Disclaimer: These are my personal notes on this paper. I am in no way related to this paper. All credits go towards the authors.

MagNet: A Two-Pronged Defense against Adversarial Examples

Sept. 11, 2017 - Paper Link - Tags: Adversarial, Detection

Summary

They used two extra neural networks. One is a detector, which determines if a sample is adversarial or not. If not adversarial, the sample goes through a reformer to bring the sample closer to the manifold, which increases the likelihood of correct classification. The manifold is the line in the feature space that represents normal examples. This is outlined below.

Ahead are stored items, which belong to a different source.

import Summits.CriticalPhenomena.SAWScalingLimit.Theorems.SAWDevelopingMapObservableToSLECanonicalTransferLimit
import Literature.Probability.Percolation.SitePaths
import HarnessLib

/-!
# Crux `SAWDevelopingMap.ObservableToSLE` (stmt-CriticalPhenomena-10472), line
`floor-ratio-restriction-bootstrap`, stub `stub_canonicalTransfer`: small admissibility clauses of
the inner discretisation (M1)

Landing target:
`Summits/CriticalPhenomena/SAWScalingLimit/Theorems/SAWDevelopingMapObservableToSLECanonicalTransferAdmissibleBits.lean`
(`--supports stmt-CriticalPhenomena-10472`).

Some of the admissibility clauses required of the inner families `Λ' δ ⊆ Λ δ` of the
discretisation input (M1) of `canonicalTransfer_ofDiscretisation` are bookkeeping, settled here
once and for all:

* `fill_mono` — fills (`…CanonicalTransferFill.lean`) are monotone in the filled set, whence
  `Λ' δ ⊆ Λ δ` for the fills of nested components;
* `mem_hexDomainBoundary_of_adj` — the floor mid-edge `{v, u}` (`v ∈ Λ`, `u ∉ Λ`, `v ∼ u`) is a
  boundary mid-edge of `Λ`;
* `exists_walk_of_induce` — walks of the induced graph are walks of `ℍ` inside `Λ` (the clause
  `Nonempty (HexMidEdgeSAW …)` for connected `Λ` is ALREADY in the tree:
  `nonempty_hexMidEdgeSAW_of_preconnected`, `…RestrictionCocycleHelpersLattice.lean`);
* `tendsto_smul_hexMidpoint` = registered sub-goal `stub_canonicalTransfer_midpoint` — if
  `δ c_{a δ} → p` and `u δ ∼ a δ` eventually, the rescaled mid-edge `δ · mid {a δ, u δ} → p`.
-/

noncomputable section

open scoped Topology
open Filter Set Metric
open Literature.Probability.LatticeModels (HexVertex hexGraph hexCenter)
open Literature.Probability.RandomPlanarGeometry
open Literature.Probability.RandomPlanarGeometry.SAW
open Literature.Probability.Percolation (PathIn)

namespace Summit.CriticalPhenomena.SAWScalingLimit.Theorems.ObservableToSLE.FloorRatio

/-- **Fills are monotone**: if `G' ⊆ G` then a vertex that cannot reach the far set `F` avoiding
`G'` cannot reach it avoiding `G` (`fill G' ⊆ fill G`). [folklore] -/
theorem fill_mono {G G' F : Set HexVertex} (h : G' ⊆ G) {z : HexVertex}
    (hz : ¬ ∃ w ∈ F, PathIn hexGraph G'ᶜ z w) : ¬ ∃ w ∈ F, PathIn hexGraph Gᶜ z w :=
  fun ⟨w, hw, hzw⟩ => hz ⟨w, hw, hzw.mono (compl_subset_compl.2 h)⟩

/-- The mid-edge `{v, u}` with `v ∈ Λ`, `u ∉ Λ`, `v ∼ u` is a boundary mid-edge of `Λ` (in both
orientations of the unordered pair). [cite: DuminilCopinSmirnov2012, §2 (domains)] -/
theorem mem_hexDomainBoundary_of_adj {Λ : Finset HexVertex} {v u : HexVertex} (hv : v ∈ Λ)
    (hu : u ∉ Λ) (h : hexGraph.Adj v u) :
    s(v, u) ∈ hexDomainBoundary Λ ∧ s(u, v) ∈ hexDomainBoundary Λ :=
  ⟨⟨(SimpleGraph.mem_edgeSet hexGraph).2 h, u, v, Sym2.eq_swap, hv, hu⟩,
    ⟨(SimpleGraph.mem_edgeSet hexGraph).2 h.symm, u, v, rfl, hv, hu⟩⟩

/-- A walk of an induced subgraph is a walk of the graph staying in the inducing set. [folklore] -/
theorem exists_walk_of_induce {V : Type*} {G : SimpleGraph V} {s : Set V} :
    ∀ {x y : s} (_ : (G.induce s).Walk x y), ∃ q : G.Walk x.1 y.1, ∀ w ∈ q.support, w ∈ s
  | _, _, SimpleGraph.Walk.nil => ⟨SimpleGraph.Walk.nil, fun w hw => by
      rw [SimpleGraph.Walk.support_nil, List.mem_singleton] at hw
      exact hw ▸ Subtype.property _⟩
  | x, _, SimpleGraph.Walk.cons h p => by
      obtain ⟨q, hq⟩ := exists_walk_of_induce p
      refine ⟨SimpleGraph.Walk.cons (SimpleGraph.induce_adj.1 h) q, fun w hw => ?_⟩
      rw [SimpleGraph.Walk.support_cons, List.mem_cons] at hw
      rcases hw with rfl | hw
      · exact x.2
      · exact hq w hw

/-- **Rescaled floor mid-edges converge with their vertex** (named form of the registered sub-goal
`stub_canonicalTransfer_midpoint`): if `δ c_{a δ} → p` as `δ → 0⁺` and `u δ` is eventually a
honeycomb neighbour of `a δ`, then `δ · mid {a δ, u δ} → p`. [folklore] -/
theorem tendsto_smul_hexMidpoint {p : ℂ} {a u : ℝ → HexVertex}
    (ha : Tendsto (fun δ : ℝ => (δ : ℂ) * hexCenter (a δ)) (𝓝[>] 0) (𝓝 p))
    (hu : ∀ᶠ δ : ℝ in 𝓝[>] 0, hexGraph.Adj (a δ) (u δ)) :
    Tendsto (fun δ : ℝ => (δ : ℂ) * hexMidpoint s(a δ, u δ)) (𝓝[>] 0) (𝓝 p) := by
  -- the neighbour converges too
  have hu' : Tendsto (fun δ : ℝ => (δ : ℂ) * hexCenter (u δ)) (𝓝[>] 0) (𝓝 p) := by
    rw [Metric.tendsto_nhds] at ha ⊢
    intro ε hε
    have hδ : ∀ᶠ δ : ℝ in 𝓝[>] 0, δ ∈ Ioo 0 (ε / 2) := Ioo_mem_nhdsGT (half_pos hε)
    filter_upwards [ha (ε / 2) (half_pos hε), hu, hδ] with δ h1 h2 h3
    calc dist ((δ : ℂ) * hexCenter (u δ)) p
        ≤ dist ((δ : ℂ) * hexCenter (u δ)) ((δ : ℂ) * hexCenter (a δ)) +
            dist ((δ : ℂ) * hexCenter (a δ)) p := dist_triangle _ _ _
      _ < δ + ε / 2 := add_lt_add_of_le_of_lt (dist_smul_hexCenter_le_of_adj h3.1.le h2) h1
      _ < ε := by linarith [h3.2]
  have h := (ha.add hu').const_mul ((2 : ℂ)⁻¹)
  rw [show (2 : ℂ)⁻¹ * (p + p) = p by ring] at h
  refine h.congr fun δ => ?_
  rw [hexMidpoint_mk]
  ring

/-- **Registered sub-goal `stub_canonicalTransfer_midpoint`** (crux item stmt-CriticalPhenomena-10472,
line `floor-ratio-restriction-bootstrap`, stub `stub_canonicalTransfer`): rescaled floor mid-edges
converge with their vertex, registry form of `tendsto_smul_hexMidpoint`. [folklore] -/
theorem stub_canonicalTransfer_midpoint :
    ∀ (p : ℂ) (a u : ℝ → HexVertex),
    Tendsto (fun δ : ℝ => (δ : ℂ) * hexCenter (a δ)) (𝓝[>] 0) (𝓝 p) →
    (∀ᶠ δ : ℝ in 𝓝[>] 0, hexGraph.Adj (a δ) (u δ)) →
    Tendsto (fun δ : ℝ => (δ : ℂ) * hexMidpoint s(a δ, u δ)) (𝓝[>] 0) (𝓝 p) :=
  fun _ _ _ ha hu => tendsto_smul_hexMidpoint ha hu

end Summit.CriticalPhenomena.SAWScalingLimit.Theorems.ObservableToSLE.FloorRatio

end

Note, no adversarial examples were used.

Notes

There are three ways to defend against adversarial examples:

Adversarial Training - Training with adversarial examples
Distinguish between normal and adversarial examples - Required adversarial examples
Defensive Distillation

Carlini & Wagner showed that defensive distillation did not significantly increase the robustness of neural networks. Defensive distillation is: "making target classifiers hard to attack by blocking gradient path-way - Papernot et al.
The reformer used was an autoencoder - a neural network trained to attempt to copy its input to its output
Jensen-Shannon divergence used for the autoencoder (reformer) as a similarity metric
Distance metrics used: \(L^0, L^2, L^\infty\), i.e. the \(L^P\) norm
Tested against 4 attacks: Fast gradient sign method, iterative gradient sign method, deepfool, Carlini attack
Uses a detecting adversarial examples method that does not require adversarial samples
Uses "reconstruction error" to estimate how far a test example is from the minfold of normal examples

Analysis

Performed very poorly on whitebox attacks. They changed this to a graybox attack by randomising which set of neural networks to use.
Good results against Carlini when using a graybox approach. Table 6,7,8 in paper shows the results.

Citation: Meng, Dongyu, and Hao Chen. "Magnet: a two-pronged defense against adversarial examples." Proceedings of the 2017 ACM SIGSAC conference on computer and communications security. 2017.